Preciosa: a força da esperança sobre a destruição da psique humana - Por Cássia Lorenza

Uma história de superação



A estrutura emocional dos seres humanos é como um castelo de cartas, mesmo quando está em equilíbrio necessita de cuidado devido à suscetibilidade a eventos que podem fazê-lo desabar a qualquer momento. O filme Preciosa, dirigido por Lee Daniels, retrata a vida de uma jovem cuja vida atravessa condições extremas tais quais as de um furacão e cujo castelo emocional de cartas só perdura porque ela o solda arduamente com esperança.

Adaptado da obra literária intitulada “Push” escrita por Sapphire, o filme aborda questões sociais contemporâneas como a banalização da violência, os diferentes tipos de preconceito e discriminação, problemas decorrentes à baixa escolaridade, AIDS, Síndrome de Down, gravidez na adolescência e inexistência de um ambiente familiar saudável ao mostrar a vida de Claireece “Precious” Jones, uma garota pobre, analfabeta, obesa, molestada pelo pai, rejeitada e violentamente mal-tratada pela mãe, satirizada pelos outros jovens, afundada em um mar de desgraças e sem perspectiva de um futuro melhor.

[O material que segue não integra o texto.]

/-- **The coprimality error per divisor** `d ≤ 4x`: with `Y = Mx^{−ε₁}`, `K(d) = ⌊d x^{ε₁/2}/Y⌋`
and `jε₁ ≥ 2 + 2ε₁`: `d⁻¹ (2K(d)(M + 2Y) + tailBound Y j d K(d)) ≤ 86 K_j x^{3ε₁/2}`.
[cite: BombieriFriedlanderIwaniecActa1986, §12 p. 236] -/
theorem divisor_error_le {x M ε₁ : ℝ} (hx : 1 ≤ x) (hM1 : 1 ≤ M) (hMx : M ≤ x) (hε₁ : 0 < ε₁)
    {j : ℕ} (hj : 1 ≤ j) (hjε : 2 + 2 * ε₁ ≤ j * ε₁) {d : ℕ} (hd : 0 < d) (hdx : (d : ℝ) ≤ 4 * x) :
    (d : ℝ)⁻¹ * (2 * (⌊(d : ℝ) * x ^ (ε₁ / 2) / (M * x ^ (-ε₁))⌋₊ : ℕ) * (M + 2 * (M * x ^ (-ε₁))) +
        tailBound (M * x ^ (-ε₁)) j d ⌊(d : ℝ) * x ^ (ε₁ / 2) / (M * x ^ (-ε₁))⌋₊) ≤
      86 * derivConst j * x ^ (3 * ε₁ / 2) := by
  have hx0 : 0 < x := by linarith
  have hM0 : 0 < M := by linarith
  have hd0 : (0 : ℝ) < d := by exact_mod_cast hd
  set Y : ℝ := M * x ^ (-ε₁) with hYdef
  have hY : 0 < Y := by positivity
  have hYM : Y ≤ M := by
    rw [hYdef]
    exact mul_le_of_le_one_right hM0.le (Real.rpow_le_one_of_one_le_of_nonpos hx (by linarith))
  set Kr : ℝ := (d : ℝ) * x ^ (ε₁ / 2) / Y with hKrdef
  have hKr0 : 0 ≤ Kr := by positivity
  set Kd : ℕ := ⌊Kr⌋₊ with hKddef
  have hKd1 : Kr < (Kd : ℝ) + 1 := Nat.lt_floor_add_one Kr
  have hKdle : (Kd : ℝ) ≤ Kr := Nat.floor_le hKr0
  have hKj := one_le_derivConst j
  -- the tail part
  have hθ : (d : ℝ) / (2 * π * Y * ((Kd : ℝ) + 1)) ≤ x ^ (-(ε₁ / 2)) := by
    rw [div_le_iff₀ (by positivity)]
    have hπ3 : (3 : ℝ) ≤ π := by linarith [Real.pi_gt_three]
    have h1 : (d : ℝ) = x ^ (-(ε₁ / 2)) * (Y * Kr) := by
      rw [hKrdef, mul_div_cancel₀ _ hY.ne', ← mul_assoc, mul_comm (x ^ (-(ε₁ / 2))), mul_assoc,
        ← Real.rpow_add hx0, show -(ε₁ / 2) + ε₁ / 2 = 0 by ring, Real.rpow_zero, mul_one]
    have h2 : Y * Kr ≤ 2 * π * Y * ((Kd : ℝ) + 1) := by nlinarith [mul_pos hY (by positivity : (0:ℝ) < (Kd:ℝ) + 1)]
    rw [h1]
    exact mul_le_mul_of_nonneg_left h2 (by positivity)
  have hTB : tailBound Y j d Kd ≤ 80 * derivConst j := by
    refine (tailBound_le_of hY hj hθ).trans ?_
    have hYK : Y * ((Kd : ℝ) + 1) ≤ 5 * x ^ (1 + ε₁ / 2) := by
      calc Y * ((Kd : ℝ) + 1) ≤ Y * (Kr + 1) := by gcongr
        _ = (d : ℝ) * x ^ (ε₁ / 2) + Y := by rw [hKrdef]; field_simp
        _ ≤ 4 * x * x ^ (ε₁ / 2) + x * 1 := by
            refine add_le_add (mul_le_mul_of_nonneg_right hdx (by positivity)) ?_
            rw [mul_one]; exact hYM.trans hMx
        _ = 4 * x ^ (1 + ε₁ / 2) + x := by rw [Real.rpow_add hx0, Real.rpow_one]; ring
        _ ≤ 5 * x ^ (1 + ε₁ / 2) := by
            have : x ≤ x ^ (1 + ε₁ / 2) := by
              calc x = x ^ (1 : ℝ) := (Real.rpow_one x).symm
                _ ≤ x ^ (1 + ε₁ / 2) := Real.rpow_le_rpow_of_exponent_le hx (by linarith)
            linarith
    have hθj : (x ^ (-(ε₁ / 2))) ^ j ≤ x ^ (-(1 + ε₁)) := by
      rw [← Real.rpow_natCast, ← Real.rpow_mul hx0.le]
      refine Real.rpow_le_rpow_of_exponent_le hx ?_
      nlinarith
    calc 16 * derivConst j * (Y * ((Kd : ℝ) + 1)) * (x ^ (-(ε₁ / 2))) ^ j
        ≤ 16 * derivConst j * (5 * x ^ (1 + ε₁ / 2)) * x ^ (-(1 + ε₁)) := by gcongr
      _ = 80 * derivConst j * (x ^ (1 + ε₁ / 2) * x ^ (-(1 + ε₁))) := by ring
      _ = 80 * derivConst j * x ^ (-(ε₁ / 2)) := by
          rw [← Real.rpow_add hx0]; congr 2; ring
      _ ≤ 80 * derivConst j * 1 := by
          gcongr
          exact Real.rpow_le_one_of_one_le_of_nonpos hx (by linarith)
      _ = 80 * derivConst j := by ring
  -- the `K(d)` part
  have hK : 2 * (Kd : ℝ) * (M + 2 * Y) ≤ 6 * (d : ℝ) * x ^ (3 * ε₁ / 2) := by
    have h1 : (Kd : ℝ) * Y ≤ (d : ℝ) * x ^ (ε₁ / 2) := by
      calc (Kd : ℝ) * Y ≤ Kr * Y := mul_le_mul_of_nonneg_right hKdle hY.le
        _ = (d : ℝ) * x ^ (ε₁ / 2) := by rw [hKrdef]; field_simp
    have h2 : M + 2 * Y ≤ 3 * M := by linarith
    have h3 : (Kd : ℝ) * M = (Kd : ℝ) * Y * x ^ ε₁ := by
      rw [hYdef, mul_assoc, mul_assoc, ← Real.rpow_add hx0, show -ε₁ + ε₁ = 0 by ring,
        Real.rpow_zero, mul_one]
    calc 2 * (Kd : ℝ) * (M + 2 * Y) ≤ 2 * (Kd : ℝ) * (3 * M) := by gcongr
      _ = 6 * ((Kd : ℝ) * Y * x ^ ε₁) := by rw [← h3]; ring
      _ ≤ 6 * ((d : ℝ) * x ^ (ε₁ / 2) * x ^ ε₁) := by gcongr
      _ = 6 * (d : ℝ) * x ^ (3 * ε₁ / 2) := by
          rw [mul_assoc (d : ℝ), ← Real.rpow_add hx0]; ring_nf
  -- combine
  have hx3 : (1 : ℝ) ≤ x ^ (3 * ε₁ / 2) := Real.one_le_rpow hx (by positivity)
  calc (d : ℝ)⁻¹ * (2 * (Kd : ℝ) * (M + 2 * Y) + tailBound Y j d Kd)
      ≤ (d : ℝ)⁻¹ * (6 * (d : ℝ) * x ^ (3 * ε₁ / 2) + 80 * derivConst j) := by gcongr
    _ = 6 * x ^ (3 * ε₁ / 2) + 80 * derivConst j * (d : ℝ)⁻¹ := by field_simp
    _ ≤ 6 * derivConst j * x ^ (3 * ε₁ / 2) + 80 * derivConst j * x ^ (3 * ε₁ / 2) := by
        refine add_le_add ?_ ?_
        · refine mul_le_mul_of_nonneg_right ?_ (by positivity); linarith
        · refine mul_le_mul_of_nonneg_left ?_ (by positivity)
          have : (d : ℝ)⁻¹ ≤ 1 := inv_le_one_of_one_le₀ (by exact_mod_cast hd)
          linarith
    _ = 86 * derivConst j * x ^ (3 * ε₁ / 2) := by ring


/-! ### Divisor sums in the regime `1/2 ≤ Q ≤ 2x` -/

/-- `(c x)^t ≤ c x^t` for `c ≥ 1`, `x ≥ 1`, `t ≤ 1`. [folklore] -/
theorem const_mul_rpow_le {c x t : ℝ} (hc : 1 ≤ c) (hx : 1 ≤ x) (ht1 : t ≤ 1) :
    (c * x) ^ t ≤ c * x ^ t := by
  rw [Real.mul_rpow (by linarith) (by linarith)]
  refine mul_le_mul_of_nonneg_right ?_ (by positivity)
  calc c ^ t ≤ c ^ (1 : ℝ) := Real.rpow_le_rpow_of_exponent_le hc ht1
    _ = c := Real.rpow_one c
import Literature.AlgebraicGeometry.ModuliOfAbelianVarieties.SiegelFineModuliSchemeOfCores   -- ★ p796022 F-12-of-cores ED. 3 `exists_threshold_siegelFineModuliScheme_of_cores''` ([MumfordFogartyKirwan1994] Thm. 7.9 «for `n` large»; F0P1a-p01 (g2), Q7)
import Literature.AlgebraicGeometry.ModuliOfAbelianVarieties.SiegelFineModuliSchemeLevelDescent   -- ★ p766238 F-10 LEVEL DESCENT `lan2013_siegelFineModuliScheme_of_large_levels` (remark after Thm. 7.9, Lemma 7.11)
import Literature.AlgebraicGeometry.AbelianSchemes.LinearRigidificationStepTwo   -- ★ p796432 F23 CORE II `AbelianSchemeOver.exists_groupLawLocus_of_projective` ([MumfordFogartyKirwan1994] Prop. 6.16 ∕ Thm. 6.14 step (II); F0P1a-p02 (g2))
import Summits.HodgeConjecture.HodgeConjecture.Theorems.F3DualAbelianSchemeStubF3   -- ★ p797885 T4 CORE F3 `…F3DualAbelianScheme.stub_F3_holds` ([MumfordFogartyKirwan1994] Cor. 6.8; F0P1c-p06 (g2) over (Z) (L) (K) (M))
import Summits.HodgeConjecture.HodgeConjecture.Theorems.F13PluckerProducerStubPL   -- ★ p795314 (ED. 2 ★ p796000) CORE PL `…F13PluckerProducer.stub_PL_of_cores_holds'` ([MumfordFogartyKirwan1994] Prop. 7.4 + §7.2 (*); F0-typ2 (g0))
import Summits.HodgeConjecture.HodgeConjecture.Theorems.F11SmoothRoadAStubF11   -- ★ p806948 CORE F11 `…F11SmoothRoadA.stub_F11_holds` ([Lan2013PELCompactifications] Prop. 2.2.4.4 ∕ Thm. 2.2.4.14, deformation road A; B-p05 (g20), F0P1b-plan (g2) (R124)∕(R126)(c), over ★ MONO-G1 + ★ MONO-G2)
import Summits.HodgeConjecture.HodgeConjecture.Theorems.EquidimRelDimOfF   -- ★ p755621 E-road junction `EquidimRelDimOfF.HDel_of_F_E : lan2013_siegelFineModuliScheme → HDel` (crux decl by name)
import HarnessLib

/-!
# THE CLOSER OF ITEM stmt-HodgeConjecture-24835 — `HDel_holds : Summit.HodgeConjecture.HodgeConjecture.Theses.HCCMUnconditional.HDel`

Summit `HodgeConjecture`, sub-problem `HodgeConjecture`, route `HCCMUnconditional`, crux item stmt-HodgeConjecture-24835 (`HDel`:
[Deligne1979ShimuraVarieties, 2.2.5 ∕ Cor. 2.7.21] — the canonical model of the unitary Shimura datum exists as printed, binder `hDel`
of the printed-citation form of HC_CM).  Cell `hodgecm-mathlib`, programme HC_CM FLOOR 0 (D-0183).  HONEST LABEL: HC_CM is proved only
modulo the 7 printed citations until rung 0 closes; THIS file discharges the citation `hDel` on Mathlib and the ★ Literature ∕ Theorems
files alone (axioms = the Lean trio) and says nothing about Hodge classes beyond that.

WHAT IT IS.  The Theorems-homed TWIN of the registry of item 24835, `Cruxes/HDel/Lines/F1ExtHodgeType.lean` (v5.9 «Q-F3»
1bf4da17f01f98a7 ∕ v5.10 «Q-F11»), whose head `HDel_proof` is sorry-free once its last registered letter `stub_F11` is the ★ theorem
`Summit.HodgeConjecture.CorCM.Cruxes.HypDel.F11SmoothRoadA.stub_F11_holds` (`Theorems/F11SmoothRoadAStubF11`).  Crux workfiles under
`Cruxes/…/Lines` are not built on the farm and are never imported (EDITION-BOOK RULING 2026-08-30 23:10:50Z; director g14 s347 ∕ s418), and the
gate's `dedup.landed` lint refuses restating a ★ head under a local name (F0P1c-p06 (g2) finding 2026-08-31 00:17:33Z), so the registry's chain is
RE-HOMED here with EVERY letter replaced by its ★ body and NO letter restated — ONE theorem:

* `HDel_holds` — the crux decl BY NAME.  Proof = the registry's two steps for (F) ([MumfordFogartyKirwan1994] Thm. 7.9 «for `n` large»:
  ★ F-12-of-cores ED. 3 `exists_threshold_siegelFineModuliScheme_of_cores''` fed, in its binder order, CORE II = ★
  `AbelianSchemeOver.exists_groupLawLocus_of_projective` ([MFK94] Prop. 6.16 ∕ Thm. 6.14 step (II)), CORE F3 = ★ `F3DualAbelianScheme.stub_F3_holds`
  ([MFK94] Cor. 6.8: dual pairs Zariski-locally of projective abelian schemes), CORE PL = ★ `F13PluckerProducer.stub_PL_of_cores_holds'` at
  (II, F3) ([MFK94] Prop. 7.4 + §7.2 (*): the Plücker letter of the linearly rigidified covariant), CORE F11 = ★ `F11SmoothRoadA.stub_F11_holds`
  ([Lan13] Prop. 2.2.4.4 ∕ Thm. 2.2.4.14: smoothness over `ℚ` by the deformation road); then ★ F-10 LEVEL DESCENT
  `lan2013_siegelFineModuliScheme_of_large_levels β h` (the remark after [MFK94] Thm. 7.9 «true even if `n ≥ 3`», Lemma 7.11; [Lan13]
  Cor. 1.4.1.12)), giving the named fact ★ `lan2013_siegelFineModuliScheme` ([Lan13] Thm. 1.4.1.11 + Cor. 7.2.3.9) as a TERM (inlined — not
  declared, so this file and the FLOOR-0 socket twin `Theorems/F0HFOfSiegelModuli.lean` (item F0HF, B-p01) cannot `dedup` each other), and
  finally the ★ E-road junction `EquidimRelDimOfF.HDel_of_F_E : (F) → HDel` (p755621; (F) ⇒ (F′) relative dimension `g(g+1)/2` by proof ⇒ (U)
  complex uniformisation `UOfF` ⇒ M1′ `M1primeOfFU` ⇒ #60 `SiegelS1` by route ξ′ `MumfordRouteXiAssembly` ⇒ the Q-architecture receptacle
  `HDel_of_receptacle` ∘ `QArch.ambientReceptacle_of'` over the ★ stubs frame ∕ S2inj ∕ S2pair ∕ period chart ∕ Borel ∕ Squot ∕ S4 — all
  sorry-free in the tree; the same junction the P1 head line `Cruxes/HDel/Lines/F0_SiegelModuli.lean` ED. 1.7R uses for its `HDel_holds`).
  Term = the P1 head's `HDel_holds` with the line's four core theorems replaced by their ★ bodies.

0 `def`, 0 `instance`, 0 `notation`, 0 `axiom`, 0 `sorry`; one theorem; imports Theorems ∕ Literature ∕ HarnessLib only.  Namespace
`Summit.HodgeConjecture.HodgeConjecture.Theorems.HCCMUnconditionalHDelOfF0` (file-named, as ★ `Theorems.F0FloorSockets`; no clash with the registry
namespace `…Cruxes.HypDel.F1ExtHodgeType` or the P1 head's `…Cruxes.HypDel.F0SiegelModuli`).  Filed `--kind proof --workitem stmt-HodgeConjecture-24835`
(director g14 s418 FOLLOW-ON «one closer per item»; author F0P1c-p06, second leg B-p01); the item is then released
`--by Summit.HodgeConjecture.HodgeConjecture.Theorems.HCCMUnconditionalHDelOfF0.HDel_holds`.
-/

set_option autoImplicit false


namespace Summit.HodgeConjecture.HodgeConjecture.Theorems.HCCMUnconditionalHDelOfF0

-- the mandated namespace has the single-problem summit's repeated segment (`HodgeConjecture.HodgeConjecture`)
set_option linter.dupNamespace false in
/-- **`HDel` — the crux of item stmt-HodgeConjecture-24835 — IS A THEOREM** ([Deligne1979ShimuraVarieties, 2.2.5 ∕ Cor. 2.7.21] for the tree's
unitary Shimura datum, binder `hDel` of the printed-citation form of HC_CM): from the four ★ cores of the Siegel fine moduli programme —
CORE II ★ `AbelianSchemeOver.exists_groupLawLocus_of_projective`, CORE F3 ★ `F3DualAbelianScheme.stub_F3_holds`, CORE PL ★
`F13PluckerProducer.stub_PL_of_cores_holds'` (at II, F3), CORE F11 ★ `F11SmoothRoadA.stub_F11_holds` — through ★ F-12-of-cores ED. 3
`exists_threshold_siegelFineModuliScheme_of_cores''` ([MumfordFogartyKirwan1994] Thm. 7.9 «for `n` large») and ★ F-10 level descent
`lan2013_siegelFineModuliScheme_of_large_levels` (the remark after Thm. 7.9), which give (F) = ★ `lan2013_siegelFineModuliScheme`
([Lan2013PELCompactifications] Thm. 1.4.1.11 + Cor. 7.2.3.9) as a term, and then the ★ E-road junction `EquidimRelDimOfF.HDel_of_F_E`
((F) ⇒ relative dimension `g(g+1)/2` ⇒ complex uniformisation ⇒ Mumford's moduli interpretation on points ⇒ [Deligne1971TravauxShimura]
Thm. 4.21 `SiegelS1` by route ξ′ ⇒ the Q-architecture receptacle for the unitary datum, every input a ★ theorem of the tree).
HC_CM is proved only modulo the 7 printed citations until rung 0 closes; this theorem discharges the citation `hDel`.
[cite: Deligne1979ShimuraVarieties, 2.2.5 and Cor. 2.7.21] [cite: Deligne1971TravauxShimura, 4.16–4.21 pp. 150–152]
[cite: MumfordFogartyKirwan1994, Ch. 7 §3 Theorem 7.9 with the remark following it and Theorem 7.10 (p. 139); App. 7A]
[cite: Lan2013PELCompactifications, Thm. 1.4.1.11 (p. 91) and Cor. 7.2.3.9 (p. 518)] [cite: Milne2005ShimuraVarieties, Thm. 6.11; Prop. 14.12 (p. 125)] -/
theorem HDel_holds : Summit.HodgeConjecture.HodgeConjecture.Theses.HCCMUnconditional.HDel := by
  -- [MFK94] Thm. 7.9 «for `n` large»: the threshold `β` and the fine moduli carriers at every level `N ≥ β g δ`, from the four ★ cores
  obtain ⟨β, h⟩ :=
    Literature.AlgebraicGeometry.ModuliOfAbelianVarieties.exists_threshold_siegelFineModuliScheme_of_cores''
      Literature.AlgebraicGeometry.AbelianSchemes.AbelianSchemeOver.exists_groupLawLocus_of_projective          -- CORE II  (★ p796432 F23)
      Summit.HodgeConjecture.CorCM.Cruxes.HypDel.F3DualAbelianScheme.stub_F3_holds                               -- CORE F3  (★ p797885 T4)
      (Summit.HodgeConjecture.CorCM.Cruxes.HypDel.F13PluckerProducer.stub_PL_of_cores_holds'                     -- CORE PL  (★ p796000 F-13 twin ED. 2)
        Literature.AlgebraicGeometry.AbelianSchemes.AbelianSchemeOver.exists_groupLawLocus_of_projective
        Summit.HodgeConjecture.CorCM.Cruxes.HypDel.F3DualAbelianScheme.stub_F3_holds)
      Summit.HodgeConjecture.CorCM.Cruxes.HypDel.F11SmoothRoadA.stub_F11_holds                                   -- CORE F11 (★ p806948 F-11 END-GAME twin)
  -- the remark after Thm. 7.9 «true even if `n ≥ 3`»: ★ F-10 level descent gives (F); then the ★ E-road junction (F) ⇒ `HDel`
  exact Summit.HodgeConjecture.HodgeConjecture.Theorems.EquidimRelDimOfF.HDel_of_F_E
    (Literature.AlgebraicGeometry.ModuliOfAbelianVarieties.lan2013_siegelFineModuliScheme_of_large_levels β h)

end Summit.HodgeConjecture.HodgeConjecture.Theorems.HCCMUnconditionalHDelOfF0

O filme é incisivo também na cruel ironia de seu título: “Preciosa”, um termo que denota cuidado é dado à personagem mais desamparada em todo o universo fílmico.

Dirigido de forma bastante dinâmica, a linguagem audiovisual usada por Lee Daniels em sua decupagem é híbrida: fundamentada na linguagem clássica mas quebrada e subvertida em diversos momentos, não possui uma unidade mas constitui um estilo. A precisão em movimentos de câmera e a estabilidade de alguns planos é totalmente quebrada com inserções constantes de uso da lente zoom e da câmera trêmula que permeiam seqüências decupadas sob a forma clássica de plano e contra-plano.

Estes elementos estéticos funcionam tanto como reflexos da vida interior da protagonista, quanto contribuem para o aumento da tensão dramática e agem ainda como referências a alguns movimentos cinematográficos que buscam valorizar o real em relação à construção fílmica ficcional formalista, tais como Dogma 95 e o Neo-Realismo italiano, independendo até que ponto Daniels os relacionou intencionalmente em sua obra. Este estilo de direção propicia uma montagem também estilisticamente interessante que lembra a teoria de montagem do documentarista romeno Pelechian, que propõe cada plano como único e sem ligação direta com o plano subseqüente, somente manifestando sentido quando analisada a montagem do filme como um todo - um grande bloco formado por pequenas especificidades.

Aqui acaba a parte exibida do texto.